Situation is that I'd like to use descriptive variable names as member variables so they are well understandable in headers (for example: min_distance_to_polygon). Yet in complex algorithms I'd find it smoother to have much shorter variable names because the context is clear (for example min_dist in that case).
So in the definition of a method I'd just write:
int & min_dist = min_distance_to_polygon;
Does this cause an overhead after compilation and would this be acceptable coding style?
EDIT: Would this be better (as it prevents a possible copy)?
int & min_dist{min_distance_to_polygon};
Does this cause an overhead after compilation
Not with an optimizing compiler, no. This is bread-and-butter optimization for a compiler. In fact, even copying the value would likely not cause any overhead (assuming that it remains unchanged) due to the compiler's value tracking and/or how CPU registers actually work behind the scenes (see Register Renaming).
and would this be acceptable coding style?
That's opinion-based and debatable. I posit that there exists code where this is a reasonable choice, but that such code is rare. In the end it's up to you to judge whether future readers will find either version easier to read and comprehend.
Would this be better (as it prevents a possible copy)?
The two code snippets you show are exactly identical in their semantics - both are initialization. No operator= is invoked (even conceptually) in X x = y;.

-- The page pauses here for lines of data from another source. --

/-!
# Line `cyclic-universality` — crux `AutomaticPackingThesis` (stmt-MatrixMultiplication-7356)

Crux-strategist redirect r1. THE LEVER: the BCCGNSU slice-rank saving is exponential in the
p-RANK `r` of the host (`e^{-δ r}`, uniformly in the exponents of the cyclic factors), and the
mixed-radix transfer to a cyclic group loses exactly `3^r`; Hölder between the exponents `2/3` and
`τ'` trades the one against the other (Pratt 2024, proof of Thm. 4.4, run over ALL finite abelian
groups and concluding STPP-in-cyclic at every exponent instead of `Val(ℤ_n) ≥ n^{1+c}`). Hence

  `CThesis (X_C, stmt-0593) → AutomaticPackingThesis`   (the converse is the tree theorem
  `cThesis_of_automaticPackingThesis`), i.e. the crux is EQUIVALENT to route C's abelian thesis:
  cyclic groups — indeed 2-automatic cyclic towers — are universal hosts for abelian STPP packings.

The assembly `AutomaticPackingThesis_of_subs : RankPackingLaw → InvariantFactorForm → X_C → crux`
is PROVED and landed (p165957, `Theorems/AutomaticSTPPDesignsAutomaticPackingThesisSplit.lean`).
This skeleton cuts the two PROVABLE pieces into worker-sized stubs (1–4) and carries X_C as the
residual stub 5 (= item stmt-MatrixMultiplication-0593 verbatim; NOT a target for this line's
provers — it is route `GroupTheoreticSTPP`'s target; once stubs 1–4 land, the final-cycle lead files
`route edit --split AutomaticPackingThesis --into RankPackingLaw InvariantFactorForm
AbelianPackingThesis --glue-by …AutomaticPackingThesis_of_subs`, children.json in the strategist's
folder / line card).

Stubs:
1. `stub_mixedSliceRankBound` — BCCGNSU Thm. 4.14 in MIXED-exponent form: tricolored sum-free sets
   in `H ≃ (Π_{l∈κ} ℤ/p^{k_l}) × G` (`k_l ≥ 1`) have size `≤ 3|H|e^{-δ|κ|}` (weighted low-weight
   count; generalises `hasSliceRankLE_piZMod` + `card_lowWeight_mul_pow_le` + `card_le_of_addEquiv_J`).
2. `stub_rankClassPowers` — the rank class is closed under `H ↦ (Fin N' → (Fin N → H)³)`:
   a reindexing `AddEquiv` with index `Fin N' × (Fin N ⊕ Fin N ⊕ Fin N) × Fin r`.
3. `stub_engine` — BCCGNSU §3.2 ENGINE with an abstract ceiling `Y`: if tricolored sum-free sets in
   all `(Fin N' → (Fin N → H)³)` have size `≤ 3 (Y^{3N})^{N'}` then every STPP family in `H` has
   `Σ xᵢ^{2/3} ≤ Y` (the tree proof of `AddSimultaneousTPP.exists_sum_rpow_le`, verbatim with `Y`
   for `|H|^{1-δ}`: Thm. 3.3, Lemma 3.4, Lemma 3.5, `le_of_pow_le_poly_mul_pow`).
4. `stub_invariantFactorForm` — structure theorem, invariant-factor form with the p-part split off.
5. `stub_abelianPackingThesis` — X_C (residual; = `CThesis`, stmt-0593).
Compositions (real proofs): `rankPackingLaw_of_stubs : 1 → 2 → 3 → RankPackingLaw`,
`AutomaticPackingThesis_of : 1 → 2 → 3 → 4 → 5 → AutomaticPackingThesis`.
-/

-- single-conjunct summit: the mandated namespace repeats `MatrixMultiplication`.
set_option linter.dupNamespace false

noncomputable section

namespace Summit.MatrixMultiplication.MatrixMultiplication.Cruxes.AutomaticPackingThesis.CyclicUniversality

open Finset Literature.Combinatorics.Additive Literature.Computability.AlgebraicComplexity
open Literature.Barriers.MatrixMultiplication
open Summit.MatrixMultiplication.MatrixMultiplication.Theses.AutomaticSTPPDesigns
open Summit.MatrixMultiplication.MatrixMultiplication.Theses.GroupTheoreticSTPP (CThesis)
open Summit.MatrixMultiplication.MatrixMultiplication.Theorems.AutomaticPackingThesis

/-- Stub 1 (BCCGNSU 2017 Thm. 4.14, MIXED-exponent form; size L): for a prime `p`, a finite index
type `κ`, exponents `k_l ≥ 1` and ANY finite abelian `G`, every tricolored sum-free set in
`H ≃ (Π_{l∈κ} ℤ/p^{k_l}) × G` has size `≤ 3|H|e^{-δ|κ|}`, `δ = bccgnsuDelta = log((2/3)2^{2/3})`.
Proof route: the slice decomposition of `hasSliceRankLE_piZMod` coordinate by coordinate
(`shiftedIndicator_eq_sum (k l)` in coordinate `l`), classes by the WEIGHTED degree
`Σ_l λ_l a_l ≤ Σ_l λ_l (q_l - 1)/3` (`λ_l = -log x_l`, `x_l` a near-minimiser of
`f_{q_l}(x) = (Σ_{b<q_l} x^b) x^{-(q_l-1)/3}`), Chernoff count `#LowWeight_λ ≤ Π_l f_{q_l}(x_l)`,
`inf f_q = q J(q) ≤ q e^{-δ}` (`bccgnsuJ_le_exp_neg_delta`), and `HasSliceRankLE.mul_tensor` for `G`.
[cite: BlasiakChurchCohnGrochowNaslundSawinUmans2017, Thm. 4.14] -/
theorem stub_mixedSliceRankBound (p : ℕ) (hp : p.Prime) (κ : Type) [Fintype κ] (k : κ → ℕ)
    (hk : ∀ l, 1 ≤ k l) (G : Type) [AddCommGroup G] [Fintype G] (H : Type) [AddCommGroup H]
    [Fintype H] (e : H ≃+ (((l : κ) → ZMod (p ^ k l)) × G)) (ι : Type) [Fintype ι]
    (s t u : ι → H) (h : IsTricoloredSumFree s t u) :
    (Fintype.card ι : ℝ) ≤ 3 * Fintype.card H * Real.exp (-(bccgnsuDelta * Fintype.card κ)) := by
  sorry

/-- Stub 2 (the rank class is closed under the power construction of BCCGNSU §3.2; size M): a
reindexing additive equivalence
`(Fin N' → (Fin N → H)³) ≃ (Π_{(m, c, j)} ℤ/p^{k_j}) × (Fin N' → (Fin N → G)³)` along
`H ≃ (Π_j ℤ/p^{k_j}) × G`, index `Fin N' × (Fin N ⊕ Fin N ⊕ Fin N) × Fin r`. [folklore] -/
theorem stub_rankClassPowers (p r : ℕ) (k : Fin r → ℕ) (G : Type) [AddCommGroup G] (H : Type)
    [AddCommGroup H] (e : H ≃+ (((j : Fin r) → ZMod (p ^ k j)) × G)) (N N' : ℕ) :
    Nonempty ((Fin N' → (Fin N → H) × (Fin N → H) × (Fin N → H)) ≃+
      ((((l : Fin N' × (Fin N ⊕ Fin N ⊕ Fin N) × Fin r) → ZMod (p ^ k l.2.2))) ×
        (Fin N' → (Fin N → G) × (Fin N → G) × (Fin N → G)))) := by
  sorry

Will a compiler remove effectless references?
It depends. It may, if it can. The language doesn't mandate optimisation, it is permitted.
Does this cause an overhead after compilation and would this be acceptable coding style?
Overhead would be highly unlikely in this case, assuming the compiler optimises the program.
In general, you can verify that a reference is optimised away by comparing the generated assembly with or without the reference. If the generated assembly is identical, then there will not be any overhead.
More generally, you can verify whether any change has significant overhead by measuring.
Would this be better
int & min_dist{min_distance_to_polygon};
It would be effectively identical.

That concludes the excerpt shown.